Tutorial: Multi-Voxel Point Observation Learning

Categories: Voxel Grids & Spatial Fields, Learning & Hybrid Modules, Dynamic Scene Graphs

Overview

In voxel-based mapping systems, observed 3D points often serve as soft constraints that pull voxel centers toward actual sensor measurements. When these observations are uncertain or biased, it becomes valuable to learn the observation parameters themselves by differentiating through the optimization process.

This tutorial demonstrates a compact example of trainer-style learning for voxel point observations. We combine:

A 3‑voxel chain in 1D-like geometry
Smoothness constraints (voxel‑to‑voxel)
A prior anchor for the first voxel
Three learnable voxel-point observations supplied through a parameter matrix theta
A Gauss‑Newton inner solver operating on voxel variables
An outer gradient descent loop updating theta via supervision

The experiment is based on exp13_trainer_voxel_point_multi.py.

Building the Voxel Graph

We construct a tiny world model containing three voxel variables:

v0 = Variable(NodeId(0), "voxel_cell", jnp.array([0.0, 0.0, 0.0]))
v1 = Variable(NodeId(1), "voxel_cell", jnp.array([1.2, 0.2, 0.0]))
v2 = Variable(NodeId(2), "voxel_cell", jnp.array([2.3, -0.1, 0.1]))

Next we register residuals used by the factors:

wm.register_residual("prior", prior_residual)
wm.register_residual("voxel_smoothness", voxel_smoothness_residual)
wm.register_residual("voxel_point_obs", voxel_point_observation_residual)

We add:

A strong prior on v0
Smoothness factors between (v0, v1) and (v1, v2)
Three voxel-point observation factors, each of which receives its real point_world from theta

This produces a compact, differentiable voxel estimation problem.

Defining the Parameterized Observation Model

Rather than storing fixed point_world values in factors, we use:

theta ∈ ℝ^(K × 3)

where each row of theta[k] is injected into the corresponding voxel_point_obs factor.
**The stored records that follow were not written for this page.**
import Literature.Analysis.FunctionSpaces.LittlewoodPaleySquareFunction
import Literature.Analysis.FunctionSpaces.FourierSobolevNorm
import HarnessLib

/-!
# The weighted Littlewood–Paley square function on `L²`: `Ḃ^s_{2,2} = Ḣ^s`, every real `s`

Analysis/FunctionSpaces file (Bahouri–Chemin–Danchin 2011, §2.3: the homogeneous Besov space
`Ḃ^s_{2,2}` coincides with the homogeneous Sobolev space `Ḣ^s`, with equivalent norms). For the
homogeneous blocks `Δ̇_j = φ_j(D)` of `LittlewoodPaley.lean`, an `L²` function `f : E → F` (`F` a complex
Hilbert space) and ANY real `s`, all **proved** here by Plancherel (the weight-free case `s = 0` is
`LittlewoodPaleySquareFunction.lean`):

* `rpow_le_of_lt_two_mul` (real bookkeeping) and `weight_le_of_dyadicSymbol_ne_zero`: on the support of
  `φ_j` (`2^{j-1} < ‖ξ‖ < 2^{j+1}`, BCD Prop. 2.10) the weight `2^{2sj}` and `‖ξ‖^{2s}` agree up to the
  factor `2^{|2s|}`, in either direction;
* `tsum_weight_mul_enorm_dyadicSymbol_sq_le`, `enorm_rpow_le_tsum_weight_mul_enorm_dyadicSymbol_sq`:
  `∑_j 2^{2sj} |φ_j(ξ)|² ≤ 8 · 2^{|2s|} ‖ξ‖^{2s}` everywhere and `‖ξ‖^{2s} ≤ 2 · 2^{|2s|} ∑_j 2^{2sj} |φ_j(ξ)|²`
  off the origin (`∑_j |φ_j|² ∈ [1/2, 8]`);
* **the weighted square function theorem** `tsum_weight_mul_eLpNormDistrib_lpBlock_sq_le`:
  `∑_j 2^{2sj} ‖Δ̇_j f‖²_{L²} ≤ 8 · 2^{|2s|} ‖f‖²_{Ḣ^s}` and `eHomSobolevSeminorm_sq_le_tsum_weight`:
  `‖f‖²_{Ḣ^s} ≤ 2 · 2^{|2s|} ∑_j 2^{2sj} ‖Δ̇_j f‖²_{L²}`, where `‖f‖_{Ḣ^s} = eHomSobolevSeminorm s f =
  (∫ ‖ξ‖^{2s} ‖𝓕f(ξ)‖² dξ)^{1/2}` (`FourierSobolevNorm.lean`) — i.e. `Ḃ^s_{2,2} = Ḣ^s` with equivalent
  (semi)norms, the constants `8 · 2^{|2s|}`, `2 · 2^{|2s|}` coming from the non-monotone cutoff (BCD's
  are `C^{±1}` with an unspecified `C`).

## References

* H. Bahouri, J.-Y. Chemin, R. Danchin, *Fourier Analysis and Nonlinear Partial Differential Equations*,
  Grundlehren 343, Springer 2011, Prop. 2.10 and §2.3 (the identification `Ḃ^s_{2,2} = Ḣ^s`).
  [BahouriCheminDanchin2011]
-/

noncomputable section

open MeasureTheory FourierTransform SchwartzMap TemperedDistribution Filter Topology Function Set
open scoped ENNReal NNReal FourierTransform

namespace Literature.Analysis.FunctionSpaces

/-! ## The weights on the support of the dyadic symbols -/

section Symbol

variable {E : Type*} [NormedAddCommGroup E] [InnerProductSpace ℝ E]

/-- **Two positive numbers within a factor `2` of each other have comparable real powers**: if
`0 < X < 2a` and `a < 2X` then `X^e ≤ 2^{|e|} a^e` and `a^e ≤ 2^{|e|} X^e` for every real `e`
(monotonicity of `x ↦ x^e` for `e ≥ 0`, antitonicity for `e ≤ 0`).
[cite: BahouriCheminDanchin2011, Prop. 2.10] -/
theorem rpow_le_of_lt_two_mul {X a e : ℝ} (hX : 0 < X) (h1 : X < 2 * a) (h2 : a < 2 * X) :
    X ^ e ≤ (2 : ℝ) ^ |e| * a ^ e ∧ a ^ e ≤ (2 : ℝ) ^ |e| * X ^ e := by
  have ha : 0 < a := by linarith
  rcases le_or_gt 0 e with he | he
  · rw [abs_of_nonneg he]
    constructor
    · calc X ^ e ≤ (2 * a) ^ e := Real.rpow_le_rpow hX.le h1.le he
        _ = 2 ^ e * a ^ e := Real.mul_rpow zero_le_two ha.le
    · calc a ^ e ≤ (2 * X) ^ e := Real.rpow_le_rpow ha.le h2.le he
        _ = 2 ^ e * X ^ e := Real.mul_rpow zero_le_two hX.le
  · rw [abs_of_neg he]
    have anti := Real.antitoneOn_rpow_Ioi_of_exponent_nonpos he.le
    constructor
    · have h3 : a / 2 ≤ X := by linarith
      calc X ^ e ≤ (a / 2) ^ e := anti (mem_Ioi.2 (by positivity)) (mem_Ioi.2 hX) h3
        _ = 2 ^ (-e) * a ^ e := by
            rw [Real.div_rpow ha.le zero_le_two, Real.rpow_neg zero_le_two, div_eq_mul_inv, mul_comm]
    · have h3 : X / 2 ≤ a := by linarith
      calc a ^ e ≤ (X / 2) ^ e := anti (mem_Ioi.2 (by positivity)) (mem_Ioi.2 ha) h3
        _ = 2 ^ (-e) * X ^ e := by
            rw [Real.div_rpow hX.le zero_le_two, Real.rpow_neg zero_le_two, div_eq_mul_inv, mul_comm]

/-- **The support of `φ_j`**: `φ_j(ξ) ≠ 0` forces `2^{j−1} < ‖ξ‖ < 2^{j+1}` (BCD Prop. 2.10,
`dyadicSymbol_apply_of_norm_le_holds` / `dyadicSymbol_apply_of_le_norm_holds`).
[cite: BahouriCheminDanchin2011, Prop. 2.10] -/
theorem norm_mem_Ioo_of_dyadicSymbol_ne_zero {j : ℤ} {ξ : E} (h : dyadicSymbol j ξ ≠ 0) :
    (2 : ℝ) ^ (j - 1) < ‖ξ‖ ∧ ‖ξ‖ < (2 : ℝ) ^ (j + 1) :=
  ⟨lt_of_not_ge fun hle => h (dyadicSymbol_apply_of_norm_le_holds hle),
    lt_of_not_ge fun hle => h (dyadicSymbol_apply_of_le_norm_holds hle)⟩

/-- **The weights on the support of `φ_j`**: if `φ_j(ξ) ≠ 0` then, for every real `s`,
`2^{2sj} ≤ 2^{|2s|} ‖ξ‖^{2s}` and `‖ξ‖^{2s} ≤ 2^{|2s|} 2^{2sj}` (in `ℝ≥0∞`).
[cite: BahouriCheminDanchin2011, Prop. 2.10] -/
theorem weight_le_of_dyadicSymbol_ne_zero (s : ℝ) {j : ℤ} {ξ : E} (h : dyadicSymbol j ξ ≠ 0) :
    (2 : ℝ≥0∞) ^ (2 * s * (j : ℝ)) ≤ (2 : ℝ≥0∞) ^ |2 * s| * ‖ξ‖ₑ ^ (2 * s) ∧
      ‖ξ‖ₑ ^ (2 * s) ≤ (2 : ℝ≥0∞) ^ |2 * s| * (2 : ℝ≥0∞) ^ (2 * s * (j : ℝ)) := by
  obtain ⟨h1, h2⟩ := norm_mem_Ioo_of_dyadicSymbol_ne_zero h
  have ha : 0 < ‖ξ‖ := lt_of_le_of_lt (by positivity) h1
  set X : ℝ := (2 : ℝ) ^ (j : ℝ) with hX
  have hX0 : 0 < X := by positivity
  have hXj : X = (2 : ℝ) ^ j := Real.rpow_intCast 2 j
  have hlt1 : X < 2 * ‖ξ‖ := by
    have e1 : (2 : ℝ) ^ (j - 1) = (2 : ℝ) ^ j * 2⁻¹ := zpow_sub_one₀ two_ne_zero j
    rw [hXj]; rw [e1] at h1; linarith
  have hlt2 : ‖ξ‖ < 2 * X := by
    have e2 : (2 : ℝ) ^ (j + 1) = (2 : ℝ) ^ j * 2 := zpow_add_one₀ two_ne_zero j
    rw [hXj]; rw [e2] at h2; linarith
  obtain ⟨r1, r2⟩ := rpow_le_of_lt_two_mul (e := 2 * s) hX0 hlt1 hlt2
  have eW : (2 : ℝ≥0∞) ^ (2 * s * (j : ℝ)) = ENNReal.ofReal (X ^ (2 * s)) := by
    rw [hX, ← Real.rpow_mul zero_le_two, mul_comm (j : ℝ), ← ENNReal.ofReal_rpow_of_pos two_pos,
      ENNReal.ofReal_ofNat]
  have eN : ‖ξ‖ₑ ^ (2 * s) = ENNReal.ofReal (‖ξ‖ ^ (2 * s)) := by
    rw [← ofReal_norm, ENNReal.ofReal_rpow_of_pos ha]
  have eC : (2 : ℝ≥0∞) ^ |2 * s| = ENNReal.ofReal ((2 : ℝ) ^ |2 * s|) := by
    rw [← ENNReal.ofReal_rpow_of_pos two_pos, ENNReal.ofReal_ofNat]
  rw [eW, eN, eC, ← ENNReal.ofReal_mul (by positivity), ← ENNReal.ofReal_mul (by positivity)]
  exact ⟨ENNReal.ofReal_le_ofReal r1, ENNReal.ofReal_le_ofReal r2⟩

/-- **The weighted squares of the dyadic symbols sum to at most `8 · 2^{|2s|} ‖ξ‖^{2s}`** (at most
two symbols are nonzero at each `ξ`, `∑_j |φ_j|² ≤ 8`, and on the support the weight is `≤ 2^{|2s|}‖ξ‖^{2s}`).
[cite: BahouriCheminDanchin2011, Prop. 2.10] -/
theorem tsum_weight_mul_enorm_dyadicSymbol_sq_le (s : ℝ) (ξ : E) :
    ∑' j : ℤ, (2 : ℝ≥0∞) ^ (2 * s * (j : ℝ)) * ‖dyadicSymbol j ξ‖ₑ ^ 2 ≤
      8 * (2 : ℝ≥0∞) ^ |2 * s| * ‖ξ‖ₑ ^ (2 * s) := by
  have hterm : ∀ j : ℤ, (2 : ℝ≥0∞) ^ (2 * s * (j : ℝ)) * ‖dyadicSymbol j ξ‖ₑ ^ 2 ≤
      ((2 : ℝ≥0∞) ^ |2 * s| * ‖ξ‖ₑ ^ (2 * s)) * ‖dyadicSymbol j ξ‖ₑ ^ 2 := by
    intro j
    by_cases h : dyadicSymbol j ξ = 0
    · simp [h]
    · exact mul_le_mul_left (weight_le_of_dyadicSymbol_ne_zero s h).1 _
  calc ∑' j : ℤ, (2 : ℝ≥0∞) ^ (2 * s * (j : ℝ)) * ‖dyadicSymbol j ξ‖ₑ ^ 2
      ≤ ∑' j : ℤ, ((2 : ℝ≥0∞) ^ |2 * s| * ‖ξ‖ₑ ^ (2 * s)) * ‖dyadicSymbol j ξ‖ₑ ^ 2 :=
        ENNReal.tsum_le_tsum hterm
    _ = ((2 : ℝ≥0∞) ^ |2 * s| * ‖ξ‖ₑ ^ (2 * s)) * ∑' j : ℤ, ‖dyadicSymbol j ξ‖ₑ ^ 2 :=
        ENNReal.tsum_mul_left
    _ ≤ ((2 : ℝ≥0∞) ^ |2 * s| * ‖ξ‖ₑ ^ (2 * s)) * 8 := by
        gcongr
        exact tsum_enorm_dyadicSymbol_sq_le ξ
    _ = 8 * (2 : ℝ≥0∞) ^ |2 * s| * ‖ξ‖ₑ ^ (2 * s) := by ring

/-- **The weight `‖ξ‖^{2s}` is controlled by the weighted squares of the symbols** off the origin:
`‖ξ‖^{2s} ≤ 2 · 2^{|2s|} ∑_j 2^{2sj} |φ_j(ξ)|²` for `ξ ≠ 0` (`∑_j |φ_j|² ≥ 1/2`, and on the support
`‖ξ‖^{2s} ≤ 2^{|2s|} 2^{2sj}`). [cite: BahouriCheminDanchin2011, Prop. 2.10] -/
theorem enorm_rpow_le_tsum_weight_mul_enorm_dyadicSymbol_sq (s : ℝ) {ξ : E} (hξ : ξ ≠ 0) :
    ‖ξ‖ₑ ^ (2 * s) ≤
      2 * (2 : ℝ≥0∞) ^ |2 * s| * ∑' j : ℤ, (2 : ℝ≥0∞) ^ (2 * s * (j : ℝ)) * ‖dyadicSymbol j ξ‖ₑ ^ 2 := by
  have hterm : ∀ j : ℤ, ‖dyadicSymbol j ξ‖ₑ ^ 2 * ‖ξ‖ₑ ^ (2 * s) ≤
      (2 : ℝ≥0∞) ^ |2 * s| * ((2 : ℝ≥0∞) ^ (2 * s * (j : ℝ)) * ‖dyadicSymbol j ξ‖ₑ ^ 2) := by
    intro j
    by_cases h : dyadicSymbol j ξ = 0
    · simp [h]
    · calc ‖dyadicSymbol j ξ‖ₑ ^ 2 * ‖ξ‖ₑ ^ (2 * s)
          ≤ ‖dyadicSymbol j ξ‖ₑ ^ 2 * ((2 : ℝ≥0∞) ^ |2 * s| * (2 : ℝ≥0∞) ^ (2 * s * (j : ℝ))) :=
            mul_le_mul_right (weight_le_of_dyadicSymbol_ne_zero s h).2 _
        _ = _ := by ring
  have hhalf := half_le_tsum_enorm_dyadicSymbol_sq hξ
  calc ‖ξ‖ₑ ^ (2 * s) = 2 * (2⁻¹ * ‖ξ‖ₑ ^ (2 * s)) := by
        rw [← mul_assoc, ENNReal.mul_inv_cancel two_ne_zero ENNReal.ofNat_ne_top, one_mul]
    _ ≤ 2 * ((∑' j : ℤ, ‖dyadicSymbol j ξ‖ₑ ^ 2) * ‖ξ‖ₑ ^ (2 * s)) := by gcongr
    _ = 2 * ∑' j : ℤ, ‖dyadicSymbol j ξ‖ₑ ^ 2 * ‖ξ‖ₑ ^ (2 * s) := by rw [ENNReal.tsum_mul_right]
    _ ≤ 2 * ∑' j : ℤ, (2 : ℝ≥0∞) ^ |2 * s| * ((2 : ℝ≥0∞) ^ (2 * s * (j : ℝ)) * ‖dyadicSymbol j ξ‖ₑ ^ 2) :=
        mul_le_mul_right (ENNReal.tsum_le_tsum hterm) 2
    _ = 2 * (2 : ℝ≥0∞) ^ |2 * s| * ∑' j : ℤ, (2 : ℝ≥0∞) ^ (2 * s * (j : ℝ)) * ‖dyadicSymbol j ξ‖ₑ ^ 2 := by
        rw [ENNReal.tsum_mul_left, mul_assoc]

end Symbol

/-! ## The weighted square function theorem: `Ḃ^s_{2,2} = Ḣ^s` -/

section Plancherel

variable {E : Type*} [NormedAddCommGroup E] [InnerProductSpace ℝ E] [FiniteDimensional ℝ E]
  [MeasurableSpace E] [BorelSpace E]
variable {F : Type*} [NormedAddCommGroup F] [InnerProductSpace ℂ F] [CompleteSpace F]

/-- The weights `2^y`, `y ∈ ℝ`, are finite in `ℝ≥0∞`. [cite: BahouriCheminDanchin2011, Prop. 2.10] -/
theorem two_rpow_ne_top (y : ℝ) : (2 : ℝ≥0∞) ^ y ≠ ∞ := by
  rw [Ne, ENNReal.rpow_eq_top_iff]; push Not
  exact ⟨fun h => absurd h two_ne_zero, fun h => absurd h ENNReal.ofNat_ne_top⟩

/-- The square of the homogeneous Sobolev seminorm is the weighted Plancherel integral:
`‖f‖²_{Ḣ^s} = ∫ ‖ξ‖^{2s} ‖𝓕f(ξ)‖² dξ`. [cite: BahouriCheminDanchin2011, Def. 1.31] -/
theorem eHomSobolevSeminorm_sq (s : ℝ) (f : Lp F 2 (volume : Measure E)) :
    eHomSobolevSeminorm s f ^ 2 =
      ∫⁻ ξ, ‖ξ‖ₑ ^ (2 * s) * ‖((𝓕 f : Lp F 2 (volume : Measure E)) : E → F) ξ‖ₑ ^ 2 := by
  rw [eHomSobolevSeminorm, ← ENNReal.rpow_natCast, ← ENNReal.rpow_mul]
  norm_num

/-- **The weighted square function, upper bound (`Ḣ^s ⊂ Ḃ^s_{2,2}`)**: for `f ∈ L²` and every real `s`,
`∑_j 2^{2sj} ‖Δ̇_j f‖²_{L²} ≤ 8 · 2^{|2s|} · ‖f‖²_{Ḣ^s}` (Plancherel for each multiplier `φ_j(D)`, Tonelli,
and `∑_j 2^{2sj}|φ_j(ξ)|² ≤ 8 · 2^{|2s|}‖ξ‖^{2s}`). [cite: BahouriCheminDanchin2011, §2.3 (Ḃ^s_{2,2} = Ḣ^s)] -/
theorem tsum_weight_mul_eLpNormDistrib_lpBlock_sq_le (s : ℝ) (f : Lp F 2 (volume : Measure E)) :
    ∑' j : ℤ, (2 : ℝ≥0∞) ^ (2 * s * (j : ℝ)) * eLpNormDistrib 2 (lpBlock j (f : 𝓢'(E, F))) ^ 2 ≤
      8 * (2 : ℝ≥0∞) ^ |2 * s| * eHomSobolevSeminorm s f ^ 2 := by
  have hrep : ∀ j : ℤ, (2 : ℝ≥0∞) ^ (2 * s * (j : ℝ)) * eLpNormDistrib 2 (lpBlock j (f : 𝓢'(E, F))) ^ 2 =
      ∫⁻ ξ, (2 : ℝ≥0∞) ^ (2 * s * (j : ℝ)) *
        (‖dyadicSymbol j ξ‖ₑ ^ 2 * ‖((𝓕 f : Lp F 2 (volume : Measure E)) : E → F) ξ‖ₑ ^ 2) := fun j => by
    have h0 : eLpNormDistrib 2 (lpBlock j (f : 𝓢'(E, F))) ^ 2 =
        ∫⁻ ξ, ‖dyadicSymbol j ξ‖ₑ ^ 2 * ‖((𝓕 f : Lp F 2 (volume : Measure E)) : E → F) ξ‖ₑ ^ 2 :=
      eLpNormDistrib_fourierMultiplierCLM_coe_sq (hasTemperateGrowth_dyadicSymbol j) (memLp_top_dyadicSymbol j) f
    rw [h0, lintegral_const_mul' _ _ (two_rpow_ne_top _)]
  simp_rw [hrep]
  have hmeas : ∀ j : ℤ, AEMeasurable (fun ξ => (2 : ℝ≥0∞) ^ (2 * s * (j : ℝ)) *
      (‖dyadicSymbol (E := E) j ξ‖ₑ ^ 2 * ‖((𝓕 f : Lp F 2 (volume : Measure E)) : E → F) ξ‖ₑ ^ 2)) volume :=
    fun j => ((((contDiff_dyadicSymbol j).continuous.measurable.enorm.pow_const 2).aemeasurable.mul
      ((Lp.aestronglyMeasurable _).enorm.pow_const 2))).const_mul _
  rw [← lintegral_tsum hmeas, eHomSobolevSeminorm_sq,
    ← lintegral_const_mul' _ _ (ENNReal.mul_ne_top (by norm_num) (two_rpow_ne_top _))]
  refine lintegral_mono fun ξ => ?_
  have e : ∑' j : ℤ, (2 : ℝ≥0∞) ^ (2 * s * (j : ℝ)) *
      (‖dyadicSymbol j ξ‖ₑ ^ 2 * ‖((𝓕 f : Lp F 2 (volume : Measure E)) : E → F) ξ‖ₑ ^ 2) =
      (∑' j : ℤ, (2 : ℝ≥0∞) ^ (2 * s * (j : ℝ)) * ‖dyadicSymbol j ξ‖ₑ ^ 2) *
        ‖((𝓕 f : Lp F 2 (volume : Measure E)) : E → F) ξ‖ₑ ^ 2 := by
    rw [← ENNReal.tsum_mul_right]
    exact tsum_congr fun j => by ring
  rw [e]
  exact (mul_le_mul_left (tsum_weight_mul_enorm_dyadicSymbol_sq_le s ξ) _).trans_eq (by ring)

/-- **The weighted square function, lower bound (`Ḃ^s_{2,2} ⊂ Ḣ^s`)**: for `f ∈ L²` and every real
`s`, `‖f‖²_{Ḣ^s} ≤ 2 · 2^{|2s|} · ∑_j 2^{2sj} ‖Δ̇_j f‖²_{L²}` (`‖ξ‖^{2s} ≤ 2 · 2^{|2s|} ∑_j 2^{2sj}|φ_j(ξ)|²` off
the origin, a null set). Together with `tsum_weight_mul_eLpNormDistrib_lpBlock_sq_le`: `Ḃ^s_{2,2} = Ḣ^s`
with equivalent norms (`s = 0`: `LittlewoodPaleySquareFunction`). [cite: BahouriCheminDanchin2011, §2.3 (Ḃ^s_{2,2} = Ḣ^s)] -/
theorem eHomSobolevSeminorm_sq_le_tsum_weight [Nontrivial E] (s : ℝ) (f : Lp F 2 (volume : Measure E)) :
    eHomSobolevSeminorm s f ^ 2 ≤
      2 * (2 : ℝ≥0∞) ^ |2 * s| *
        ∑' j : ℤ, (2 : ℝ≥0∞) ^ (2 * s * (j : ℝ)) * eLpNormDistrib 2 (lpBlock j (f : 𝓢'(E, F))) ^ 2 := by
  have hrep : ∀ j : ℤ, (2 : ℝ≥0∞) ^ (2 * s * (j : ℝ)) * eLpNormDistrib 2 (lpBlock j (f : 𝓢'(E, F))) ^ 2 =
      ∫⁻ ξ, (2 : ℝ≥0∞) ^ (2 * s * (j : ℝ)) *
        (‖dyadicSymbol j ξ‖ₑ ^ 2 * ‖((𝓕 f : Lp F 2 (volume : Measure E)) : E → F) ξ‖ₑ ^ 2) := fun j => by
    have h0 : eLpNormDistrib 2 (lpBlock j (f : 𝓢'(E, F))) ^ 2 =
        ∫⁻ ξ, ‖dyadicSymbol j ξ‖ₑ ^ 2 * ‖((𝓕 f : Lp F 2 (volume : Measure E)) : E → F) ξ‖ₑ ^ 2 :=
      eLpNormDistrib_fourierMultiplierCLM_coe_sq (hasTemperateGrowth_dyadicSymbol j) (memLp_top_dyadicSymbol j) f
    rw [h0, lintegral_const_mul' _ _ (two_rpow_ne_top _)]
  simp_rw [hrep]
  have hmeas : ∀ j : ℤ, AEMeasurable (fun ξ => (2 : ℝ≥0∞) ^ (2 * s * (j : ℝ)) *
      (‖dyadicSymbol (E := E) j ξ‖ₑ ^ 2 * ‖((𝓕 f : Lp F 2 (volume : Measure E)) : E → F) ξ‖ₑ ^ 2)) volume :=
    fun j => ((((contDiff_dyadicSymbol j).continuous.measurable.enorm.pow_const 2).aemeasurable.mul
      ((Lp.aestronglyMeasurable _).enorm.pow_const 2))).const_mul _
  rw [← lintegral_tsum hmeas, eHomSobolevSeminorm_sq,
    ← lintegral_const_mul' _ _ (ENNReal.mul_ne_top (by norm_num) (two_rpow_ne_top _))]
  -- off the origin `‖ξ‖^{2s} ≤ 2 · 2^{|2s|} ∑_j 2^{2sj}|φ_j|²`
  have hae : ∀ᵐ ξ : E ∂volume, ξ ≠ 0 := by
    have : (volume : Measure E) {0} = 0 := measure_singleton 0
    filter_upwards [measure_eq_zero_iff_ae_notMem.1 this] with ξ hξ
    simpa using hξ
  refine lintegral_mono_ae ?_
  filter_upwards [hae] with ξ hξ
  have e : ∑' j : ℤ, (2 : ℝ≥0∞) ^ (2 * s * (j : ℝ)) *
      (‖dyadicSymbol j ξ‖ₑ ^ 2 * ‖((𝓕 f : Lp F 2 (volume : Measure E)) : E → F) ξ‖ₑ ^ 2) =
      (∑' j : ℤ, (2 : ℝ≥0∞) ^ (2 * s * (j : ℝ)) * ‖dyadicSymbol j ξ‖ₑ ^ 2) *
        ‖((𝓕 f : Lp F 2 (volume : Measure E)) : E → F) ξ‖ₑ ^ 2 := by
    rw [← ENNReal.tsum_mul_right]
    exact tsum_congr fun j => by ring
  rw [e]
  exact (mul_le_mul_left (enorm_rpow_le_tsum_weight_mul_enorm_dyadicSymbol_sq s hξ) _).trans_eq (by ring)

end Plancherel

end Literature.Analysis.FunctionSpaces

end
This is implemented through:

residual_fn_param, _ = wm.build_residual_function_voxel_point_param_multi()

This allows the residual function to depend on both the state x and the learnable parameters theta.

Inner Optimization: Solving for Voxels

For each proposed value of theta, we solve for voxel positions using Gauss‑Newton:

def solve_inner_voxel(wm, theta):
    residual_fn_param, _ = wm.build_residual_function_voxel_point_param_multi()
    x0, _ = wm.pack_state()
    def residual_x(x):
        return residual_fn_param(x, theta)

    cfg = GNConfig(max_iters=20, damping=1e-3, max_step_norm=1.0)
    return gauss_newton(residual_x, x0, cfg)

This inner loop is fully differentiable.

The Supervised Learning Objective

We specify target voxel centers:

gt_voxels = jnp.array([
    [0.0, 0.0, 0.0],
    [1.0, 0.0, 0.0],
    [2.0, 0.0, 0.0]
])

The supervised loss is:

L(θ) = ½ Σ_i || v_i(θ) – gt_i ||²

Implemented as:

def supervised_loss(theta):
    x_opt = solve_inner_voxel(wm, theta)
    ...
    v_stack = jnp.stack([v0, v1, v2])
    return 0.5 * jnp.sum((v_stack - gt_voxels)**2)

Outer Learning Loop

We apply gradient descent to adjust theta:

theta = theta0
lr = 0.1
for it in range(20):
    g = grad_fn(theta)
    theta = theta - lr * g

Optionally, gradient clipping avoids numerical instability.

Over iterations, the observation points theta[k] become more consistent with the ground-truth voxel positions. This, in turn, drives the optimized voxel states closer to the true layout.

Results

After optimization:

The learned observation points theta converge toward ground truth.
The voxel estimates (v0, v1, v2) align closely with their true positions.
The supervised loss decreases significantly.

This demonstrates one of DSG‑JIT’s core advantages:
You can differentiate through a full Gauss‑Newton optimization and learn parameters that influence the system.

Summary

In this tutorial, you learned how to:

Build a voxel-based factor graph with smoothness and observation factors.
Use parameterized voxel-point observations with differentiable residuals.
Run a Gauss‑Newton inner solver to estimate voxel state.
Define a supervised objective on voxel positions.
Use outer-loop gradient descent to learn per-observation parameters.

This trainer-style workflow generalizes to larger voxel grids, learned observation models, or hybrid neural feature extractors. It is a powerful pattern enabled by DSG‑JIT’s differentiable factor graph engine.